**EXERCISE DIRECTIONS**.
In the entries that follow, the first line to write out is the one containing "rw [Prod.dist_eq, dist_self, max_eq_left", and the last is the one containing "(mul_le_mul_of_nonneg_right hη hsup_pos.le)". Reproduce that stretch exactly, with nothing before or after it.

**RECORDS SHOWN**.
/-! ### Levels and the successor formula -/

/-- One more step: `pos w (i+1) = pos w i + e_{w i}` for `i < n`. -/
theorem pos_succ (w : Fin n → Fin d) {i : ℕ} (hi : i < n) : pos w (i + 1) = pos w i + e (w ⟨i, hi⟩) := by
  funext j
  simp only [pos, e, Pi.add_apply, Pi.single_apply]
  have hsplit : ∀ t : Fin n, (if (t : ℕ) < i + 1 ∧ w t = j then (1 : ℤ) else 0) =
      (if (t : ℕ) < i ∧ w t = j then (1 : ℤ) else 0) + (if t = ⟨i, hi⟩ then (if j = w ⟨i, hi⟩ then 1 else 0) else 0) := by
    intro t
    by_cases ht : t = ⟨i, hi⟩
    · subst ht
      simp only [lt_add_iff_pos_right, Nat.lt_one_iff, true_and, lt_self_iff_false, false_and, if_false, zero_add,
        if_true]
      by_cases h : w ⟨i, hi⟩ = j
      · rw [if_pos h, if_pos h.symm]
      · rw [if_neg h, if_neg (Ne.symm h)]
    · have hne : (t : ℕ) ≠ i := fun h => ht (Fin.ext h)
      have : ((t : ℕ) < i + 1 ∧ w t = j) ↔ ((t : ℕ) < i ∧ w t = j) := by
        constructor
        · rintro ⟨h1, h2⟩; exact ⟨by omega, h2⟩
        · rintro ⟨h1, h2⟩; exact ⟨by omega, h2⟩
      rw [if_neg ht, add_zero]; exact if_congr this rfl rfl
  simp_rw [hsplit]
  rw [Finset.sum_add_distrib]
  congr 1
  simp only [Finset.sum_ite_eq', Finset.mem_univ, if_true]

/-- **Levels**: after `i ≤ n` steps the coordinates sum to `i`. -/
theorem level (w : Fin n → Fin d) : ∀ {i : ℕ}, i ≤ n → ∑ j, pos w i j = i
  | 0, _ => by simp [pos_zero]
  | i + 1, hi => by
    rw [pos_succ w (Nat.lt_of_succ_le hi)]
    simp only [Pi.add_apply, Finset.sum_add_distrib, e, Finset.sum_pi_single', mem_univ, if_true]
    rw [level w (Nat.le_of_succ_le hi)]
    push_cast; ring
import Summits.AtomisticToContinuum.HydrodynamicLimit.Theses.TwoClocks
import Summits.AtomisticToContinuum.HydrodynamicLimit.Theorems.AntiMazurCoboundariesKineticWindowGronwallFamilyGlueCompare
import Summits.AtomisticToContinuum.HydrodynamicLimit.Theorems.AntiMazurCoboundariesKineticWindowGronwallLadderAssembly
import HarnessLib

/-!
# Family glue, file 2 of 3: statements of the v7 nodes and slab tools (toward stub `stub_familyGlue`,
# line `rare-band-ladder-dock` v7, crux `KineticWindowGronwall`, stmt-AtomisticToContinuum-9282)

Crux `Summit.AtomisticToContinuum.HydrodynamicLimit.Theses.AntiMazurCoboundaries.KineticWindowGronwall`. This file
re-declares VERBATIM the statements of the registered skeleton `Cruxes/KineticWindowGronwall/Lines/rare_band_ladder_dock.lean`
(v7) that the glue theorem (file 3, `…KineticWindowGronwallFamilyGlue.lean`) mentions — the family node
`LocalQuadraticWindowLDFamily`, the profile-wise wall node `LocalQuadraticWindowLDBounds`, `FamilyGlue`, and the three
helper statements `TwoProfileTransfer`, `WindowEnergyMoment`, `TailReorth` (registered stubs of the line, the last two
LANDED: `Theorems.KineticWindowGronwallWindowEnergyMoment.stub_windowEnergyMoment`,
`Theorems.KineticWindowGronwallTailReorth.stub_tailReorth`; same terms) — and proves the small tools of the glue:
orthogonality under scalars, extrema and UNIFORM MODULI of jointly continuous data on the compact slab `[0,t₁] × 𝕋³`
(registered helper stub `stub_familyGlueSlabModulus`), continuity of thermal-frame product observables, and
`σ ≤ 1/2` from the packing guard.
-/

noncomputable section

namespace Summit.AtomisticToContinuum.HydrodynamicLimit.Theorems.KineticWindowGronwallFamilyGlue

open MeasureTheory Set Filter Metric
open scoped ENNReal BigOperators
open Literature.Analysis.FluidPDE Literature.MathematicalPhysics.KineticTheory

/-! ## §1 Statements (verbatim from the registered skeleton v7) -/

/-- The hard-sphere flow of `N+1` spheres at reduced density `σ` on `𝕋³`. -/
abbrev TFlow (σ : ℝ) (N : ℕ) : Type :=
  HardSphereFlow (Torus.geometry (Fin 3)) (hsDiameter σ N) (N + 1)

/-- The orthogonality clause of all kinetic statements of this line (verbatim the clause of `KineticFluxLdDecay`):
`g ⊥ span{1, w, ‖w‖²}` in `L²(stdGaussian)` — the thermal-frame collision invariants. -/
def Orth (g : V3 → ℝ) : Prop :=
  ∀ (c₀ c₂ : ℝ) (b : V3), ∫ v, g v * (c₀ + inner ℝ b v + c₂ * ‖v‖ ^ 2) ∂(ProbabilityTheory.stdGaussian V3) = 0

/-- **The docking node of the line** (verbatim from the skeleton): local quadratic-class window LD in product form
along jointly continuous families, thresholds uniform in `s ∈ [0,t₁]`. -/
def LocalQuadraticWindowLDFamily : Prop :=
  ∃ η₀ : ℝ, 0 < η₀ ∧ ∀ (t₁ : ℝ) (a θ₀ : ℝ → T3 → ℝ) (u₀ : ℝ → T3 → V3),
    Continuous (Function.uncurry a) → Continuous (Function.uncurry θ₀) → Continuous (Function.uncurry u₀) →
    (∀ s x, 0 < a s x) → (∀ s x, 0 < θ₀ s x) →
    ∀ σ : ℝ, 0 < σ → (∀ s ∈ Set.Icc 0 t₁, σ ^ 3 * (⨆ x, a s x) ≤ η₀ * ∫ x, a s x) →
    ∃ cstar : ℝ, 0 < cstar ∧
    ∀ Φ : (N : ℕ) → TFlow σ N,
    ∀ (φ : ℝ → T3 → ℝ) (g : V3 → ℝ), Continuous (Function.uncurry φ) → Continuous g →
      (∀ s x, |φ s x| ≤ 1) → (∀ w, |g w| ≤ cstar * (1 + ‖w‖ ^ 2)) → Orth g →
      ∀ ε : ℝ, 0 < ε → ∃ τ₀ : ℝ, 0 < τ₀ ∧ ∀ τ : ℝ, τ₀ ≤ τ → ∃ N₀ : ℕ, ∀ N : ℕ, N₀ ≤ N →
      ∀ s ∈ Set.Icc 0 t₁,
        ∫⁻ z, ENNReal.ofReal (Real.exp (∑ i : Fin (N + 1),
            (τ * ((N : ℝ) + 1) ^ (-(1 / 3 : ℝ)))⁻¹ *
              ∫ r in (0 : ℝ)..(τ * ((N : ℝ) + 1) ^ (-(1 / 3 : ℝ))),
                φ s ((Φ N).flow r z i).1 *
                  g ((Real.sqrt (θ₀ s ((Φ N).flow r z i).1))⁻¹ •
                    (((Φ N).flow r z i).2 - u₀ s ((Φ N).flow r z i).1))))
          ∂(localGibbsLaw σ (a s) (u₀ s) (θ₀ s) N (Φ N)) ≤
        ENNReal.ofReal (Real.exp (ε * ((N : ℝ) + 1)))

/-- **The wall node, profile-wise** (verbatim from the skeleton v7): amplitude uniform over bounded profile classes,
thresholds pointwise, all windows. -/
def LocalQuadraticWindowLDBounds : Prop :=
  ∃ η₀ : ℝ, 0 < η₀ ∧ ∀ (θm θM U : ℝ), 0 < θm → θm ≤ θM → 0 ≤ U → ∀ σ : ℝ, 0 < σ →
    ∃ cstar : ℝ, 0 < cstar ∧
    ∀ (a θ₀ : T3 → ℝ) (u₀ : T3 → V3), Continuous a → Continuous θ₀ → Continuous u₀ →
    (∀ x, 0 < a x) → (∀ x, θm ≤ θ₀ x) → (∀ x, θ₀ x ≤ θM) → (∀ x, ‖u₀ x‖ ≤ U) →
    σ ^ 3 * (⨆ x, a x) ≤ η₀ * ∫ x, a x →
    ∀ Φ : (N : ℕ) → TFlow σ N,
    ∀ (φ : T3 → ℝ) (g : V3 → ℝ), Continuous φ → Continuous g →
      (∀ x, |φ x| ≤ 1) → (∀ w, |g w| ≤ cstar * (1 + ‖w‖ ^ 2)) → Orth g →
      ∀ ε : ℝ, 0 < ε → ∃ τ₀ : ℝ, 0 < τ₀ ∧ ∀ τ : ℝ, τ₀ ≤ τ → ∃ N₀ : ℕ, ∀ N : ℕ, N₀ ≤ N →
        ∫⁻ z, ENNReal.ofReal (Real.exp (∑ i : Fin (N + 1),
            (τ * ((N : ℝ) + 1) ^ (-(1 / 3 : ℝ)))⁻¹ *
              ∫ r in (0 : ℝ)..(τ * ((N : ℝ) + 1) ^ (-(1 / 3 : ℝ))),
                φ ((Φ N).flow r z i).1 *
                  g ((Real.sqrt (θ₀ ((Φ N).flow r z i).1))⁻¹ •
                    (((Φ N).flow r z i).2 - u₀ ((Φ N).flow r z i).1))))
          ∂(localGibbsLaw σ a u₀ θ₀ N (Φ N)) ≤
        ENNReal.ofReal (Real.exp (ε * ((N : ℝ) + 1)))

/-- **The family glue** (verbatim from the skeleton v7; signature of the registered stub `stub_familyGlue`). -/
def FamilyGlue : Prop :=
  LocalQuadraticWindowLDBounds → LocalQuadraticWindowLDFamily

/-- **Helper statement `TwoProfileTransfer`** (verbatim from the skeleton v7; neighbouring registered stub): static
order-2 Rényi change of measure between local Gibbs laws with nearby profiles. -/
def TwoProfileTransfer : Prop :=
  ∀ (θm θM : ℝ), 0 < θm → θm ≤ θM → ∀ δ : ℝ, 0 < δ → ∃ ρ : ℝ, 0 < ρ ∧
    ∀ (a₁ a₂ θ₁ θ₂ : T3 → ℝ) (u₁ u₂ : T3 → V3),
    Continuous a₁ → Continuous a₂ → Continuous θ₁ → Continuous θ₂ → Continuous u₁ → Continuous u₂ →
    (∀ x, 0 < a₁ x) → (∀ x, 0 < a₂ x) →
    (∀ x, θm ≤ θ₁ x) → (∀ x, θ₁ x ≤ θM) → (∀ x, θm ≤ θ₂ x) → (∀ x, θ₂ x ≤ θM) →
    (∀ x, |Real.log (a₁ x) - Real.log (a₂ x)| ≤ ρ) → (∀ x, |θ₁ x - θ₂ x| ≤ ρ) → (∀ x, ‖u₁ x - u₂ x‖ ≤ ρ) →
    ∀ σ : ℝ, 0 < σ → σ ≤ 1 / 2 → ∀ (N : ℕ) (Φ : TFlow σ N) (G : Config (N + 1) (Fin 3) T3 → ℝ≥0∞), Measurable G →
      ∫⁻ z, G z ∂(localGibbsLaw σ a₁ u₁ θ₁ N Φ) ≤
        ENNReal.ofReal (Real.exp (δ * ((N : ℝ) + 1))) *
          (∫⁻ z, G z ^ (2 : ℝ) ∂(localGibbsLaw σ a₂ u₂ θ₂ N Φ)) ^ (1 / 2 : ℝ)

/-- **Helper statement `WindowEnergyMoment`** (verbatim from the skeleton v7; neighbouring registered stub): the window
exponential moment of `λΣᵢ(1 + ‖vᵢ‖²)` under a local Gibbs law (energy conservation + fibre Gaussians). -/
def WindowEnergyMoment : Prop :=
  ∀ (θM U : ℝ), 0 < θM → 0 ≤ U → ∃ lam₀ : ℝ, 0 < lam₀ ∧ ∃ C : ℝ, 0 < C ∧
    ∀ (a θ₀ : T3 → ℝ) (u₀ : T3 → V3), Continuous a → Continuous θ₀ → Continuous u₀ →
    (∀ x, 0 < a x) → (∀ x, 0 < θ₀ x) → (∀ x, θ₀ x ≤ θM) → (∀ x, ‖u₀ x‖ ≤ U) →
    ∀ σ : ℝ, 0 < σ → σ ≤ 1 / 2 → ∀ (N : ℕ) (Φ : TFlow σ N) (lam : ℝ), 0 ≤ lam → lam ≤ lam₀ →
    ∀ w : ℝ, 0 < w →
      ∫⁻ z, ENNReal.ofReal (Real.exp (∑ i : Fin (N + 1),
          w⁻¹ * ∫ r in (0 : ℝ)..w, lam * (1 + ‖(Φ.flow r z i).2‖ ^ 2))) ∂(localGibbsLaw σ a u₀ θ₀ N Φ) ≤
        ENNReal.ofReal (Real.exp (C * lam * ((N : ℝ) + 1)))

/-- **Helper statement `TailReorth`** (verbatim from the skeleton v7; neighbouring registered stub): the
re-orthogonalised radial tail cut-off. -/
def TailReorth : Prop :=
  ∀ η : ℝ, 0 < η → ∀ R₀ : ℝ, ∃ R : ℝ, R₀ ≤ R ∧ 1 ≤ R ∧ ∃ (t : V3 → ℝ) (α γ : ℝ),
    Continuous t ∧ |α| ≤ η ∧ |γ| ≤ η ∧
    (∀ w, 0 ≤ t w) ∧ (∀ w, t w ≤ 1 + ‖w‖ ^ 2) ∧ (∀ w, R ≤ ‖w‖ → t w = 1 + ‖w‖ ^ 2) ∧
    (∀ w, ‖w‖ ≤ R - 1 → t w = 0) ∧
    Orth (fun w => t w - (α + γ * ‖w‖ ^ 2))

/-! ## §2 Small tools: orthogonality algebra, slab bounds and slab moduli, continuity of product observables -/

/-- **Slab extrema**: a jointly continuous real function on `ℝ × 𝕋³` attains a minimum and a maximum on the compact slab
`[0,t₁] × 𝕋³` (`0 ≤ t₁`). [folklore] -/
theorem exists_slab_bounds {F : ℝ → T3 → ℝ} (hF : Continuous (Function.uncurry F)) {t₁ : ℝ} (ht₁ : 0 ≤ t₁) :
    ∃ m M : ℝ, (∃ s ∈ Icc (0 : ℝ) t₁, ∃ x, F s x = m) ∧
      (∀ s ∈ Icc (0 : ℝ) t₁, ∀ x, m ≤ F s x) ∧ (∀ s ∈ Icc (0 : ℝ) t₁, ∀ x, F s x ≤ M) := by
  have hK : IsCompact (Icc (0 : ℝ) t₁ ×ˢ (univ : Set T3)) := isCompact_Icc.prod isCompact_univ
  have hne : (Icc (0 : ℝ) t₁ ×ˢ (univ : Set T3)).Nonempty := ⟨(0, 0), ⟨⟨le_rfl, ht₁⟩, mem_univ _⟩⟩
  obtain ⟨p, hp, hpmin⟩ := hK.exists_isMinOn hne hF.continuousOn
  obtain ⟨q, hq, hqmax⟩ := hK.exists_isMaxOn hne hF.continuousOn
  refine ⟨F p.1 p.2, F q.1 q.2, ⟨p.1, hp.1, p.2, rfl⟩, fun s hs x => ?_, fun s hs x => ?_⟩
  · exact (isMinOn_iff.1 hpmin) (s, x) ⟨hs, mem_univ _⟩
  · exact (isMaxOn_iff.1 hqmax) (s, x) ⟨hs, mem_univ _⟩

/-- **Slab modulus**: a jointly continuous map on `ℝ × 𝕋³` into a pseudo-metric space is uniformly continuous in `s`
on the slab `[0,t₁] × 𝕋³`, uniformly in `x`. [folklore] -/
theorem exists_slab_modulus {M : Type*} [PseudoMetricSpace M] {F : ℝ → T3 → M}
    (hF : Continuous (Function.uncurry F)) (t₁ : ℝ) {tol : ℝ} (htol : 0 < tol) :
    ∃ δ : ℝ, 0 < δ ∧ ∀ s ∈ Icc (0 : ℝ) t₁, ∀ s' ∈ Icc (0 : ℝ) t₁, |s - s'| ≤ δ →
      ∀ x, dist (F s x) (F s' x) ≤ tol := by
  have hK : IsCompact (Icc (0 : ℝ) t₁ ×ˢ (univ : Set T3)) := isCompact_Icc.prod isCompact_univ
  have hU := hK.uniformContinuousOn_of_continuous hF.continuousOn
  rw [Metric.uniformContinuousOn_iff] at hU
  obtain ⟨δ, hδ, H⟩ := hU tol htol
  refine ⟨δ / 2, by positivity, fun s hs s' hs' hss x => ?_⟩
  have hd : dist ((s, x) : ℝ × T3) (s', x) < δ := by
    rw [Prod.dist_eq, dist_self, max_eq_left dist_nonneg, Real.dist_eq]
    linarith
  exact (H (s, x) ⟨hs, mem_univ _⟩ (s', x) ⟨hs', mem_univ _⟩ hd).le

/-- **Continuity of the product observable** `y ↦ φ(y₁) · g((v − u(y₁))/√θ(y₁))` for continuous `φ, g, u` and
continuous positive `θ`. [folklore] -/
theorem continuous_productObs {φ θ : T3 → ℝ} {u : T3 → V3} {g : V3 → ℝ} (hφ : Continuous φ) (hθ : Continuous θ)
    (hθ0 : ∀ x, 0 < θ x) (hu : Continuous u) (hg : Continuous g) :
    Continuous fun y : T3 × V3 => φ y.1 * g ((Real.sqrt (θ y.1))⁻¹ • (y.2 - u y.1)) := by
  have h1 : Continuous fun y : T3 × V3 => (Real.sqrt (θ y.1))⁻¹ :=
    ((Real.continuous_sqrt.comp (hθ.comp continuous_fst)).inv₀ fun y =>
      (Real.sqrt_pos.2 (hθ0 y.1)).ne')
  have h2 : Continuous fun y : T3 × V3 => y.2 - u y.1 := continuous_snd.sub (hu.comp continuous_fst)
  exact (hφ.comp continuous_fst).mul (hg.comp (h1.smul h2))

/-- The guard `σ³·sup a ≤ η ∫a` with `η ≤ 1/16` forces `σ ≤ 1/2` (continuous positive activity on `𝕋³`; the torus has
unit volume so `∫a ≤ sup a`). [folklore] -/
theorem sigma_le_half_of_guard {a : T3 → ℝ} (ha : Continuous a) (ha0 : ∀ x, 0 < a x) {σ η : ℝ}
    (hη : η ≤ 1 / 16) (hguard : σ ^ 3 * (⨆ x, a x) ≤ η * ∫ x, a x) : σ ≤ 1 / 2 := by
  have hbdd : BddAbove (Set.range a) := (isCompact_range ha).bddAbove
  have hsup_ge : ∀ x, a x ≤ ⨆ y, a y := fun x => le_ciSup hbdd x
  have hsup_pos : 0 < ⨆ y, a y := (ha0 0).trans_le (hsup_ge 0)
  have hint_le : ∫ y, a y ≤ ⨆ y, a y :=
    (integral_mono (integrable_of_continuous_T3 ha) (integrable_const _) hsup_ge).trans (by simp)
  have hint_pos : 0 < ∫ y, a y := integral_pos_of_continuous_pos ha ha0
  have hσ3 : σ ^ 3 ≤ 1 / 16 := by
    have h1 : σ ^ 3 * (⨆ y, a y) ≤ (1 / 16) * (⨆ y, a y) := by
      refine hguard.trans ?_
      rcases le_or_gt 0 η with hη0 | hη0
      · exact (mul_le_mul_of_nonneg_left hint_le hη0).trans (mul_le_mul_of_nonneg_right hη hsup_pos.le)
      · have : η * ∫ y, a y < 0 := mul_neg_of_neg_of_pos hη0 hint_pos
        have : (0 : ℝ) ≤ 1 / 16 * ⨆ y, a y := by positivity
        linarith
    exact le_of_mul_le_mul_right h1 hsup_pos
  by_contra hc
  push Not at hc
  have : (1 / 2 : ℝ) ^ 3 < σ ^ 3 := pow_lt_pow_left₀ hc (by norm_num) (by norm_num)
  nlinarith

/-! ## §3 The registered helper statement of this file -/

/-- Helper statement `FamilyGlueSlabModulus` (helper stub `stub_familyGlueSlabModulus` of `stub_familyGlue`, line
rare-band-ladder-dock v7, file 2 of 3): a jointly continuous real datum on `ℝ × 𝕋³` has a modulus of continuity in
`s` on the slab `[0,t₁] × 𝕋³` that is UNIFORM in `x` — route-internal, not a cited fact. -/
def FamilyGlueSlabModulus : Prop :=
  ∀ (F : ℝ → T3 → ℝ), Continuous (Function.uncurry F) → ∀ (t₁ tol : ℝ), 0 < tol →
    ∃ δ : ℝ, 0 < δ ∧ ∀ s ∈ Set.Icc (0 : ℝ) t₁, ∀ s' ∈ Set.Icc (0 : ℝ) t₁, |s - s'| ≤ δ →
      ∀ x, |F s x - F s' x| ≤ tol

/-- **Registered helper stub `stub_familyGlueSlabModulus`** (helper of `stub_familyGlue`, file 2 of 3):
`FamilyGlueSlabModulus` holds (`exists_slab_modulus` on the compact slab). [folklore] -/
theorem stub_familyGlueSlabModulus : FamilyGlueSlabModulus := by
  intro F hF t₁ tol htol
  obtain ⟨δ, hδ, H⟩ := exists_slab_modulus hF t₁ htol
  refine ⟨δ, hδ, fun s hs s' hs' hss x => ?_⟩
  have := H s hs s' hs' hss x
  rwa [Real.dist_eq] at this

end Summit.AtomisticToContinuum.HydrodynamicLimit.Theorems.KineticWindowGronwallFamilyGlue

end
/-!
# FunctionalMining/NoGo — D-K6 (a): the rate exponent of the mixtures `F_ε = Φ_q + ε Z_q` is at most
# `γ = (3q−3)/(2q−3)` itself (real `q > 2`), and every power-law heat-price family has exponent `s ≤ 1`

Search for candidate a priori estimates; no regularity claim. Cell `pub-nsfunc`, no-go seat (gen 34),
STAGED for the prove seat (the planner seat cannot file under `FunctionalMining/`; see
`pub-nsfunc-nogo/NoGo/STAGING.md`). Imports the prove seat's derivative step `TopEigStrainMixDeriv`
(fence tools `hasDerivWithinAt_le_of_fence`, `sub_le_mul_of_deriv_right_le`, continuity
`continuousWithinAt_topEigStrainMix` — used BY NAME) and the tree file `TopEigStrainMixRateBound`
(`TopEigStrainMixRate.gamma_mul_le`, L8b).

MECHANISM. The prove seat's `TopEig.exists_topEigStrainMix_rightDeriv_le` bounds the right derivative of
`F_ε(u(s))` by `q ((1+ε)(C_N+C_Q))^{1/(1−e)} (εν)^{−γ} M`, `M = ℰ' · Z_q^{1+1/σ}` (`ℰ' = ∫|S|²`,
`Z_q = ∫|S|^q`, `σ = 2q−3`, `e = (3q−3)/(5q−6)`, `γ = e/(1−e)`), and then spends `ε^{−(1+1/σ)}` on
`Z_q ≤ ε⁻¹ F_ε`, whence its rate exponent `γ + 1 + 1/σ`. That last step is free of charge: by the
COERCIVITY of the top eigenvalue on trace-free symmetric tensors (`|S| ≤ 6 λ₁`, tree
`TopEig.norm_strainFlat_le`) `Z_q ≤ 6^q Φ_q ≤ 6^q F_ε` for EVERY `ε ≥ 0`, so
`M ≤ 6^{q(1+1/σ)} ℰ' F_ε^{1+1/σ}` uniformly in `ε` and the only `ε`-price left is the Young weight
`(εν)^{−γ}`: `κ(ε) = (q/2) C₀ (1+ε)^{1/(1−e)} ε^{−γ}`, `C₀ = (C_N+C_Q)^{1/(1−e)} 6^{q(1+1/σ)}`. The same
observation was made independently, in prose, by the dict seat (RATE NOTE D-R3, INBOX l.4395) and is the
admissible density `|S|/6 ≤ g̃` of census-2's C2-LKB-6; this file is its kernel-checked form.

CONTENT (`T³ = UnitAddTorus (Fin 3)`, real `q > 2` unless stated):
* `TopEig.torusStrainMoment_le_topEigMoment` — `Z_q ≤ 6^q Φ_q` for smooth divergence-free fields
  (`q ≥ 0`), and `TopEig.torusStrainMoment_le_topEigStrainMix` — `Z_q ≤ 6^q F_ε` (`ε ≥ 0`);
* **`TopEig.exists_topEigStrainMix_rightDeriv_le_gamma`** — the right derivative of `F_ε(u(s))` at every
  `t ∈ [a, b)` is `≤ (q/2) C₀ (1+ε)^{1/(1−e)} ε^{−γ} ν^{−γ} (2ℰ) F_ε^{1+1/σ}`, ONE `C₀ = C₀(q) ≥ 0` for all
  `ε > 0`, `ν > 0` and all unforced classical solutions (the prove seat's proof with the one step changed);
* `TopEig.exists_topEigStrainMix_rate_le_gamma` — the same bound for every one-sided derivative value
  within the window (Dini fencing, exactly as in the prove seat's part 2);
* **`TopEig.topEigStrainMixRate_gamma_of_two_lt`** — `2 < q → TopEigStrainMixRate q ((3q−3)/(2q−3))`:
  the dictionary number of escape (a) satisfies `a* ≤ γ` (the dict seat's node `TopEigStrainMixRateGamma q`
  of its staged `TopEigStrainMixRateOne`, a one-party pen claim there, PROVED for real `q > 2`);
* **`TopEig.mixHeat_exponent_le_one`** — UNCONDITIONAL consequence via (L8b): any family of smooth
  divergence-free zero-mean data with a heat-maximal selection, production floor `c > 0`, budget `≤ B`
  and mixture heat price `0 < H_ε ≤ D ε^s` on `(0, ε₁]` has `s ≤ 1` (the second hand of the dict seat's
  D-R2 'MIXRATE-S-CHECK', kernel-side: no power-law floor design can beat `ε^1`).

NOT claimed: the law at `ε = 0` (refuted: `NoGo/TopEigSaturatingKill`), any statement for `q = 2` or
`3/2 < q < 2`, any lower bound on the exponent (the floor of record is logarithmic,
`NoGo/TopEigStrainMixLogRate` staged), and nothing about Navier–Stokes regularity. The node
`TopEigStrainMixLaw q ε` itself is the prove seat's (`TopEigStrainMixLawHolds`) and is not restated here.
[ours]
FILING (prove seat g25, REQUEST #16): declarations byte-identical to the no-go seat's staged `TopEigStrainMixRateGamma.STAGING.lean` 50ddf585a50c2620; this line is the only addition.
-/

noncomputable section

**EXERCISE OUTPUT**.
    rw [Prod.dist_eq, dist_self, max_eq_left dist_nonneg, Real.dist_eq]
    linarith
  exact (H (s, x) ⟨hs, mem_univ _⟩ (s', x) ⟨hs', mem_univ _⟩ hd).le

/-- **Continuity of the product observable** `y ↦ φ(y₁) · g((v − u(y₁))/√θ(y₁))` for continuous `φ, g, u` and
continuous positive `θ`. [folklore] -/
theorem continuous_productObs {φ θ : T3 → ℝ} {u : T3 → V3} {g : V3 → ℝ} (hφ : Continuous φ) (hθ : Continuous θ)
    (hθ0 : ∀ x, 0 < θ x) (hu : Continuous u) (hg : Continuous g) :
    Continuous fun y : T3 × V3 => φ y.1 * g ((Real.sqrt (θ y.1))⁻¹ • (y.2 - u y.1)) := by
  have h1 : Continuous fun y : T3 × V3 => (Real.sqrt (θ y.1))⁻¹ :=
    ((Real.continuous_sqrt.comp (hθ.comp continuous_fst)).inv₀ fun y =>
      (Real.sqrt_pos.2 (hθ0 y.1)).ne')
  have h2 : Continuous fun y : T3 × V3 => y.2 - u y.1 := continuous_snd.sub (hu.comp continuous_fst)
  exact (hφ.comp continuous_fst).mul (hg.comp (h1.smul h2))

/-- The guard `σ³·sup a ≤ η ∫a` with `η ≤ 1/16` forces `σ ≤ 1/2` (continuous positive activity on `𝕋³`; the torus has
unit volume so `∫a ≤ sup a`). [folklore] -/
theorem sigma_le_half_of_guard {a : T3 → ℝ} (ha : Continuous a) (ha0 : ∀ x, 0 < a x) {σ η : ℝ}
    (hη : η ≤ 1 / 16) (hguard : σ ^ 3 * (⨆ x, a x) ≤ η * ∫ x, a x) : σ ≤ 1 / 2 := by
  have hbdd : BddAbove (Set.range a) := (isCompact_range ha).bddAbove
  have hsup_ge : ∀ x, a x ≤ ⨆ y, a y := fun x => le_ciSup hbdd x
  have hsup_pos : 0 < ⨆ y, a y := (ha0 0).trans_le (hsup_ge 0)
  have hint_le : ∫ y, a y ≤ ⨆ y, a y :=
    (integral_mono (integrable_of_continuous_T3 ha) (integrable_const _) hsup_ge).trans (by simp)
  have hint_pos : 0 < ∫ y, a y := integral_pos_of_continuous_pos ha ha0
  have hσ3 : σ ^ 3 ≤ 1 / 16 := by
    have h1 : σ ^ 3 * (⨆ y, a y) ≤ (1 / 16) * (⨆ y, a y) := by
      refine hguard.trans ?_
      rcases le_or_gt 0 η with hη0 | hη0
      · exact (mul_le_mul_of_nonneg_left hint_le hη0).trans (mul_le_mul_of_nonneg_right hη hsup_pos.le)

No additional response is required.